How the ban list changes year-to-year

Both upstream lists shift annually, and Xiaohongshu re-publishes its consolidated merchant standards in January each year. The pattern of changes since 2020:

  • Cross-border positive list adds. GACC has steadily added categories — most recently extending to a wider range of pet food, more cosmetic-ingredient variants, and a few specific medical-device sub-classes. The trend is gradual liberalisation within the cross-border framework.
  • E-commerce platform-specific tightenings. Xiaohongshu has tightened steadily on supplements, children's products, and medical-adjacent cosmetics. The 2024 update was particularly strict on supplements; the 2025 update added requirements around children's-product certification.
  • Re-classifications between cross-border and domestic. Categories occasionally migrate. Sunscreen moved from cross-border-allowed to domestic-NMPA-required in 2023; certain niacinamide-heavy SKUs moved into the regulated-actives category in 2024.
  • Mid-year amendments via platform notice. The platform issues mid-year merchant notices when GACC publishes interim updates. These are easy to miss; subscribe to the platform's merchant-centre announcement feed and check monthly.

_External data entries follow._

import Mathlib
import Summits.NavierStokesRegularity.NavierStokesRegularity.Theorems.EulerZoomLiouvillePowerGaugeEulerLiouvilleSelfSimilarLEI
import Summits.NavierStokesRegularity.NavierStokesRegularity.Theorems.EulerZoomLiouvillePowerGaugeEulerLiouvilleSelfSimilarGauges
import Summits.NavierStokesRegularity.NavierStokesRegularity.Theorems.EulerZoomLiouvillePowerGaugeEulerLiouvilleBackwardVanishing
import Summits.NavierStokesRegularity.NavierStokesRegularity.Theorems.EulerZoomLiouvillePowerGaugeEulerLiouvilleSelfSimilarOutgoingProfile
import HarnessLib

/-!
# Rung C1 of the crux `EulerZoomLiouville.PowerGaugeEulerLiouville` inside the window: no self-similar
# Euler collapse without INWARD energy flux near the blow-up point (every `ρ > 0`)

Route №10 `EulerZoomLiouville` (NavierStokesRegularity), crux E = stmt-NavierStokesRegularity-19832,
tenure rung C1 (exactly self-similar members).  Seat ns-typeII-p2 g3 (cell ns-regularity-ideate §B).
Sequel of `…SelfSimilarOutgoingProfile.lean` (radial cutoff + profile-level Liouville under outward
Bernoulli flux).  Here the class enters: the forward profile local energy inequality of a self-similar
member (`selfSimilar_profile_energy_le_add_flux`, ns-typeII-p1), STUB 2 of the line
(`Backward.vanishesBackward_of_gauge`, ns-typeII-p2: the local energy on `B(0,2)` is `≤ ε` outside a set of
times of vanishing density, hence at positive-measure sets of arbitrarily remote past times) and the
`A`-gauge bridge (`profile_energy_growth_of_gaugeA`: `|V|² ∈ L¹_loc`).

* `selfSimilar_profile_ae_eq_zero_near_origin_of_outgoingFlux` — every `ρ > 0`, LOCAL form: an exactly
  self-similar member of the class (the crux's three hypotheses at exponent `ρ`,
  `u(τ) = selfSimilarCollapse (1/(2+ρ)) 0 V τ`, `p(τ) = selfSimilarCollapsePressure (1/(2+ρ)) 0 P τ`) whose
  profile has a.e. OUTWARD Bernoulli flux on `B_{r₀}`, `0 ≤ (|V(y)|² + 2P(y)) ⟪V(y), y⟫` for a.e.
  `|y| < r₀`, has `V = 0` a.e. on `B_{r₀/2}`.  Contrapositive portrait: a nontrivial self-similar collapse
  profile in Seregin's class carries INWARD Bernoulli flux on a positive-measure subset of EVERY
  neighbourhood of the blow-up point (for `C¹` profiles vanishing near the origin, Chae's continuation of
  the zero set, Adv. Math. 283 (2015), would then give `V ≡ 0`; not used here).
* `selfSimilar_ae_eq_zero_of_outgoingFlux` — GLOBAL form: outward flux a.e. on `ℝ³` ⇒ the member
  vanishes a.e. on the slab `(−∞,0) × ℝ³` — an in-window STRATUM of rung C1 (`Sig.rungC1_selfSimilar`)
  valid for every `ρ > 0`, not only at the endpoint, in the member-hypothesis shape of
  `rungC1_of_profileLiouville_full`: «no self-similar Euler collapse without inward energy flux».

Only the local energy inequality and stub 2 are used: by critic-2's K3 notice (the NSI super-cascade
lies in «E minus the momentum identity») no LEI-only argument closes the core for small `ρ`; this
stratum records what the LEI lever gives on self-similar members at every `ρ` — the sign of the net
Bernoulli flux into the blow-up point.

WHAT THIS IS NOT: not NS, not E, not rung C1 — a kernel-checked in-window stratum `--supports` 19832.
[folklore]
-/

noncomputable section

-- flat `Theorems/<Route><Decl>…` files of one crux share the namespace of the crux (tree convention)
set_option linter.dupNamespace false

open MeasureTheory Set Filter Topology Metric Function
open scoped ENNReal NNReal InnerProductSpace RealInnerProductSpace

namespace Summit.NavierStokesRegularity.NavierStokesRegularity.Theorems.PowerGaugeEulerLiouville

open Literature.Analysis Literature.Analysis.FunctionSpaces Literature.Analysis.FluidPDE

/-! ## Member level: the power-gauged class -/

section Member

variable {ρ : ℝ} {u : ℝ → EuclideanSpace ℝ (Fin 3) → EuclideanSpace ℝ (Fin 3)}
  {p : ℝ → EuclideanSpace ℝ (Fin 3) → ℝ}
  {H : ℝ → EuclideanSpace ℝ (Fin 3) → EuclideanSpace ℝ (Fin 3) →L[ℝ] EuclideanSpace ℝ (Fin 3)}
  {c : ℝ≥0} {V : EuclideanSpace ℝ (Fin 3) → EuclideanSpace ℝ (Fin 3)}
  {P : EuclideanSpace ℝ (Fin 3) → ℝ}

/-- **No self-similar Euler collapse without inward energy flux near the blow-up point (every
`ρ > 0`).**  Let `(u, p, H)` satisfy the three hypotheses of the crux `PowerGaugeEulerLiouville` at
exponent `ρ > 0` (suitable weak ancient Euler pair on the slab, weak gradient, power gauge
`a^{2ρ}A + a^{ρ}E + a^{2ρ}D ≤ c` for all `a > 0`) and be EXACTLY SELF-SIMILAR,
`u(τ) = selfSimilarCollapse (1/(2+ρ)) 0 V τ`, `p(τ) = selfSimilarCollapsePressure (1/(2+ρ)) 0 P τ`.  If
the profile's Bernoulli flux is OUTWARD a.e. on a ball, `0 ≤ (|V(y)|² + 2P(y)) ⟪V(y), y⟫` for a.e.
`|y| < r₀`, then `V = 0` a.e. on `B_{r₀/2}`.  Equivalently: a nontrivial self-similar collapse profile in
Seregin's class has INWARD Bernoulli flux on a positive-measure subset of every neighbourhood of the
blow-up point.  Inputs: the forward profile LEI (`selfSimilar_profile_energy_le_add_flux`), stub 2 of
the line (`Backward.vanishesBackward_of_gauge`) for the far-past smallness, and the `A`-gauge bridge
(`profile_energy_growth_of_gaugeA`) for `|V|² ∈ L¹_loc`. [folklore] -/
theorem selfSimilar_profile_ae_eq_zero_near_origin_of_outgoingFlux (hρ : 0 < ρ)
    (hsw : IsSuitableWeakSolutionOn (slab (EuclideanSpace ℝ (Fin 3)) (Iio 0) isOpen_Iio) 0 0 u p)
    (hH : HasWeakSpatialGradientOn (slab (EuclideanSpace ℝ (Fin 3)) (Iio 0) isOpen_Iio) u H)
    (hgauge : ∀ a : ℝ, 0 < a →
      ENNReal.ofReal (a ^ (2 * ρ)) * cknA a (0 : ℝ × EuclideanSpace ℝ (Fin 3)) u +
          ENNReal.ofReal (a ^ ρ) * cknE a (0 : ℝ × EuclideanSpace ℝ (Fin 3)) H +
        ENNReal.ofReal (a ^ (2 * ρ)) * cknD a (0 : ℝ × EuclideanSpace ℝ (Fin 3)) p ≤ (c : ℝ≥0∞))
    (hu : ∀ τ : ℝ, τ < 0 → u τ = selfSimilarCollapse (1 / (2 + ρ)) 0 V τ)
    (hp : ∀ τ : ℝ, τ < 0 → p τ = selfSimilarCollapsePressure (1 / (2 + ρ)) 0 P τ)
    {r₀ : ℝ} (hr₀ : 0 < r₀)
    (hout : ∀ᵐ y ∂(volume : Measure (EuclideanSpace ℝ (Fin 3))), ‖y‖ < r₀ →
      0 ≤ (‖V y‖ ^ 2 + 2 * P y) * ⟪V y, y⟫) :
    ∀ᵐ y ∂(volume : Measure (EuclideanSpace ℝ (Fin 3))), ‖y‖ < r₀ / 2 → V y = 0 := by
  set γ : ℝ := 1 / (2 + ρ) with hγdef
  have hγ : 0 < γ := by rw [hγdef]; positivity
  -- the three gauges separately
  have hA : ∀ a : ℝ, 0 < a → ENNReal.ofReal (a ^ (2 * ρ)) *
      cknA a (0 : ℝ × EuclideanSpace ℝ (Fin 3)) u ≤ (c : ℝ≥0∞) :=
    fun a ha => le_trans (le_trans le_self_add le_self_add) (hgauge a ha)
  have hE : ∀ a : ℝ, 0 < a → ENNReal.ofReal (a ^ ρ) *
      cknE a (0 : ℝ × EuclideanSpace ℝ (Fin 3)) H ≤ (c : ℝ≥0∞) :=
    fun a ha => le_trans (le_trans le_add_self le_self_add) (hgauge a ha)
  -- the cutoff
  obtain ⟨σ, hσ, hσcs, hσ0, hσle, hσ1, hσzero, k, hk, hσk⟩ := exists_radialCutoff
  -- measurability and local square-integrability of the profile (from the `A`-gauge)
  have hum : AEStronglyMeasurable (uncurry u)
      (volume.restrict (Iio (0 : ℝ) ×ˢ (univ : Set (EuclideanSpace ℝ (Fin 3))))) := by
    have := hH.locallyIntegrableOn.aestronglyMeasurable
    simpa [slab] using this
  have hVm : AEStronglyMeasurable V volume := aestronglyMeasurable_profile hum hu
  have hgrowth := profile_energy_growth_of_gaugeA hρ hu hA
  have hV2 : LocallyIntegrable (fun y => ‖V y‖ ^ 2) volume := by
    refine fun y => ⟨ball (0 : EuclideanSpace ℝ (Fin 3)) (‖y‖ + 1),
      isOpen_ball.mem_nhds (by rw [mem_ball, dist_zero_right]; linarith), ?_⟩
    have hL : 0 < ‖y‖ + 1 := by positivity
    refine ⟨(hVm.norm.pow 2).restrict, ?_⟩
    rw [hasFiniteIntegral_iff_enorm]
    have h1 : ∫⁻ z in ball (0 : EuclideanSpace ℝ (Fin 3)) (‖y‖ + 1), ‖‖V z‖ ^ 2‖ₑ =
        ∫⁻ z in ball (0 : EuclideanSpace ℝ (Fin 3)) (‖y‖ + 1), ‖V z‖ₑ ^ 2 := by
      refine lintegral_congr fun z => ?_
      rw [Real.enorm_eq_ofReal (sq_nonneg _), ← ofReal_norm, ENNReal.ofReal_pow (norm_nonneg _)]
    rw [h1]
    exact lt_of_le_of_lt (hgrowth _ hL) (ENNReal.mul_lt_top ENNReal.coe_lt_top ENNReal.ofReal_lt_top)
  -- the forward profile local energy inequality
  have hLEI := selfSimilar_profile_energy_le_add_flux hsw hu hp hσ hσcs hσ0
  -- far-past smallness from stub 2 (backward vanishing on `B(0,2)`)
  have hsmall : ∀ ε : ℝ, 0 < ε → ∀ T : ℝ, ∃ᵐ τ ∂(volume : Measure ℝ),
      τ < -T ∧ (-τ) ^ (5 * γ - 2) * ∫ y, ‖V y‖ ^ 2 * σ ((-τ) ^ γ • y) ≤ ε := by
    intro ε hε T
    have hvb := Backward.vanishesBackward_of_gauge hρ hH hA hE (R := 2) (ε := ε) two_pos hε
    set Bad : ℝ → Set ℝ := fun a => {τ : ℝ | τ ∈ Ioo (-(a ^ 2)) 0 ∧
      ENNReal.ofReal ε < ∫⁻ y in ball (0 : EuclideanSpace ℝ (Fin 3)) 2, ‖u τ y‖ₑ ^ 2} with hBad
    -- the physical local energy against `σ` is the profile quantity
    have hphys : ∀ τ : ℝ, τ < 0 →
        (-τ) ^ (5 * γ - 2) * ∫ y, ‖V y‖ ^ 2 * σ ((-τ) ^ γ • y) = ∫ x, ‖u τ x‖ ^ 2 * σ x := by
      intro τ hτ
      rw [hu τ hτ, integral_norm_sq_selfSimilarCollapse_mul γ hτ]
    -- a time outside `Bad a` has local energy `≤ ε`
    have hgood : ∀ (a τ : ℝ), τ ∈ Ioo (-(a ^ 2)) 0 → τ ∉ Bad a →
        (-τ) ^ (5 * γ - 2) * ∫ y, ‖V y‖ ^ 2 * σ ((-τ) ^ γ • y) ≤ ε := by
      intro a τ hτ hnb
      have hle : ∫⁻ y in ball (0 : EuclideanSpace ℝ (Fin 3)) 2, ‖u τ y‖ₑ ^ 2 ≤ ENNReal.ofReal ε := by
        by_contra hcon
        exact hnb ⟨hτ, not_le.1 hcon⟩
      rw [hphys τ hτ.2]
      -- `ofReal (∫ |u|² σ) ≤ ∫⁻_{B_2} |u|²`
      have hnn0 : 0 ≤ᵐ[volume] fun x => ‖u τ x‖ ^ 2 * σ x :=
        Eventually.of_forall fun x => mul_nonneg (sq_nonneg _) (hσ0 _)
      have h1 : ENNReal.ofReal (∫ x, ‖u τ x‖ ^ 2 * σ x) ≤
          ∫⁻ x, ENNReal.ofReal (‖u τ x‖ ^ 2 * σ x) := by
        by_cases hint : Integrable (fun x => ‖u τ x‖ ^ 2 * σ x) volume
        · exact (ofReal_integral_eq_lintegral_ofReal hint hnn0).le
        · rw [integral_undef hint, ENNReal.ofReal_zero]
          exact bot_le
      have h2 : ∫⁻ x, ENNReal.ofReal (‖u τ x‖ ^ 2 * σ x) ≤
          ∫⁻ y in ball (0 : EuclideanSpace ℝ (Fin 3)) 2, ‖u τ y‖ₑ ^ 2 := by
        rw [← lintegral_indicator measurableSet_ball]
        refine lintegral_mono fun x => ?_
        by_cases hx : x ∈ ball (0 : EuclideanSpace ℝ (Fin 3)) 2
        · rw [indicator_of_mem hx, ← ofReal_norm, ← ENNReal.ofReal_pow (norm_nonneg _)]
          exact ENNReal.ofReal_le_ofReal (mul_le_of_le_one_right (sq_nonneg _) (hσle _))
        · rw [indicator_of_notMem hx]
          rw [mem_ball, dist_zero_right, not_lt] at hx
          rw [hσzero x hx, mul_zero, ENNReal.ofReal_zero]
      have h3 := (h1.trans h2).trans hle
      exact (ENNReal.ofReal_le_ofReal_iff hε.le).1 h3
    -- choose `a` large: `a² > 2 (|T| + 1)` and `|Bad a| / a² < 1/2`
    have hev1 : ∀ᶠ a : ℝ in atTop, volume (Bad a) / ENNReal.ofReal (a ^ 2) < 1 / 2 :=
      (tendsto_order.1 hvb).2 _ (by norm_num)
    have hev2 : ∀ᶠ a : ℝ in atTop, 2 * (|T| + 1) < a ^ 2 :=
      (tendsto_pow_atTop two_ne_zero).eventually_gt_atTop _
    obtain ⟨a, ha1, ha2⟩ := (hev1.and hev2).exists
    have ha2pos : 0 < a ^ 2 := by linarith [abs_nonneg T]
    -- the window `W = (−a², −a²/2)` lies below `−T` and has measure `a²/2 > |Bad a|`
    have hT : -(a ^ 2) / 2 ≤ -T := by
      have : T ≤ |T| := le_abs_self T
      linarith
    have hBadlt : volume (Bad a) < ENNReal.ofReal (a ^ 2 / 2) := by
      have h := ha1
      rw [ENNReal.div_lt_iff (Or.inl (ENNReal.ofReal_pos.2 ha2pos).ne') (Or.inl ENNReal.ofReal_ne_top)]
        at h
      calc volume (Bad a) < 1 / 2 * ENNReal.ofReal (a ^ 2) := h
        _ = ENNReal.ofReal (a ^ 2 / 2) := by
          rw [show a ^ 2 / 2 = (1 / 2) * a ^ 2 by ring, ENNReal.ofReal_mul (by norm_num),
            ENNReal.ofReal_div_of_pos two_pos, ENNReal.ofReal_one, ENNReal.ofReal_ofNat]
    by_contra hcon
    -- `hcon`: a.e. `τ`, `¬ (τ < -T ∧ Φ τ ≤ ε)`; then `W ⊆ Bad a` a.e., contradiction with the measures
    have hae : ∀ᵐ τ ∂(volume : Measure ℝ), τ ∈ Ioo (-(a ^ 2)) (-(a ^ 2) / 2) → τ ∈ Bad a := by
      have h := Filter.not_frequently.1 hcon
      filter_upwards [h] with τ hτ hW
      by_contra hnb
      have hτ0 : τ ∈ Ioo (-(a ^ 2)) 0 := ⟨hW.1, by linarith [hW.2]⟩
      exact hτ ⟨lt_of_lt_of_le hW.2 (by linarith), hgood a τ hτ0 hnb⟩
    have hWle : volume (Ioo (-(a ^ 2)) (-(a ^ 2) / 2)) ≤ volume (Bad a) := by
      refine measure_mono_ae ?_
      filter_upwards [hae] with τ hτ
      exact fun hW => hτ hW
    rw [Real.volume_Ioo, show -(a ^ 2) / 2 - -(a ^ 2) = a ^ 2 / 2 by ring] at hWle
    exact absurd (hWle.trans_lt hBadlt) (lt_irrefl _)
  exact profile_ae_eq_zero_of_outgoingFlux hγ hσ0 hσle hσ1 hσzero hσ.continuous hk hσk hVm hV2
    hLEI hsmall hr₀ hout

/-- **No self-similar Euler collapse without inward energy flux (every `ρ > 0`) — global form.**  Under
the hypotheses of the crux `PowerGaugeEulerLiouville` at exponent `ρ > 0`, an EXACTLY SELF-SIMILAR
member whose profile has a.e. OUTWARD Bernoulli flux, `0 ≤ (|V(y)|² + 2P(y)) ⟪V(y), y⟫` for a.e. `y`,
vanishes a.e. on the slab `(−∞,0) × ℝ³`.  An in-window stratum of rung C1 (`Sig.rungC1_selfSimilar`)
for every `ρ`, in the member-hypothesis shape of `rungC1_of_profileLiouville_full`. [folklore] -/
theorem selfSimilar_ae_eq_zero_of_outgoingFlux (hρ : 0 < ρ)
    (hsw : IsSuitableWeakSolutionOn (slab (EuclideanSpace ℝ (Fin 3)) (Iio 0) isOpen_Iio) 0 0 u p)
    (hH : HasWeakSpatialGradientOn (slab (EuclideanSpace ℝ (Fin 3)) (Iio 0) isOpen_Iio) u H)
    (hgauge : ∀ a : ℝ, 0 < a →
      ENNReal.ofReal (a ^ (2 * ρ)) * cknA a (0 : ℝ × EuclideanSpace ℝ (Fin 3)) u +
          ENNReal.ofReal (a ^ ρ) * cknE a (0 : ℝ × EuclideanSpace ℝ (Fin 3)) H +
        ENNReal.ofReal (a ^ (2 * ρ)) * cknD a (0 : ℝ × EuclideanSpace ℝ (Fin 3)) p ≤ (c : ℝ≥0∞))
    (hu : ∀ τ : ℝ, τ < 0 → u τ = selfSimilarCollapse (1 / (2 + ρ)) 0 V τ)
    (hp : ∀ τ : ℝ, τ < 0 → p τ = selfSimilarCollapsePressure (1 / (2 + ρ)) 0 P τ)
    (hout : ∀ᵐ y ∂(volume : Measure (EuclideanSpace ℝ (Fin 3))),
      0 ≤ (‖V y‖ ^ 2 + 2 * P y) * ⟪V y, y⟫) :
    uncurry u =ᵐ[volume.restrict (Iio (0 : ℝ) ×ˢ (univ : Set (EuclideanSpace ℝ (Fin 3))))] 0 := by
  have hum : AEStronglyMeasurable (uncurry u)
      (volume.restrict (Iio (0 : ℝ) ×ˢ (univ : Set (EuclideanSpace ℝ (Fin 3))))) := by
    have := hH.locallyIntegrableOn.aestronglyMeasurable
    simpa [slab] using this
  -- `V = 0` a.e. on every ball `B_{n+1}` (local theorem with `r₀ = 2(n+1)`)
  have hn : ∀ n : ℕ, ∀ᵐ y ∂(volume : Measure (EuclideanSpace ℝ (Fin 3))),
      ‖y‖ < (n : ℝ) + 1 → V y = 0 := by
    intro n
    have h := selfSimilar_profile_ae_eq_zero_near_origin_of_outgoingFlux hρ hsw hH hgauge hu hp
      (r₀ := 2 * ((n : ℝ) + 1)) (by positivity) (hout.mono fun y hy _ => hy)
    filter_upwards [h] with y hy hyn
    exact hy (by linarith)
  rw [← ae_all_iff] at hn
  have hV0 : V =ᵐ[volume] 0 := by
    filter_upwards [hn] with y hy
    obtain ⟨n, hn'⟩ := exists_nat_gt ‖y‖
    exact hy n (by linarith)
  exact selfSimilar_ae_eq_zero_of_profile hum hu hV0

end Member

end Summit.NavierStokesRegularity.NavierStokesRegularity.Theorems.PowerGaugeEulerLiouville

end
import Literature.LinearAlgebra.Matrix.CommutantEigencharacters                       -- ★ p851310 (F0P3-p04 (g17)): `exists_eigencharacters`
import Literature.LinearAlgebra.Matrix.NonderogatoryCommutant                         -- ★ `exists_eq_aeval_of_commute_of_minpoly_eq_charpoly`, `conj`∕Weyl template ideas (ED. 2)
import Literature.LinearAlgebra.Matrix.NonderogatoryCommutantBaseChange               -- ★ `minpoly_eq_charpoly_of_charpoly_separable` (ED. 2)
import Mathlib.LinearAlgebra.Vandermonde
import Mathlib.GroupTheory.Index
import HarnessLib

The honest mitigation pattern: before scoping any meaningful Xiaohongshu launch, run the SKU range against the current Xiaohongshu merchant standards and the current GACC positive list. Re-run the check every January as part of annual planning. Build in a contingency SKU plan for categories at risk of being tightened. For the Xiaohongshu brand-setup workflow that includes the regulatory checks, see the Xiaohongshu brand setup playbook.

In plain English

If you only read one paragraph: Xiaohongshu enforces two product lists for foreign brands. The first is the outright ban list — tobacco, e-cigarettes, prescription drugs, controlled substances, gambling products, financial instruments, weapons, and anything restricted by GACC's cross-border e-commerce positive list. The second is the restricted-category list, which requires Chinese-issued certificates before you can sell: cosmetics need NMPA (National Medical Products Administration) cosmetics filing, food needs inclusion on the cross-border bonded-list, medical devices need 医疗器械注册证 (medical device registration certificate), alcohol carries category-specific consumption tax and import licenses. Selling without the required certificate gets your store closed within 30-90 days of detection. The ban list is updated annually by GACC and re-issued by Xiaohongshu each January. Read both lists before you scope your SKU range, not after.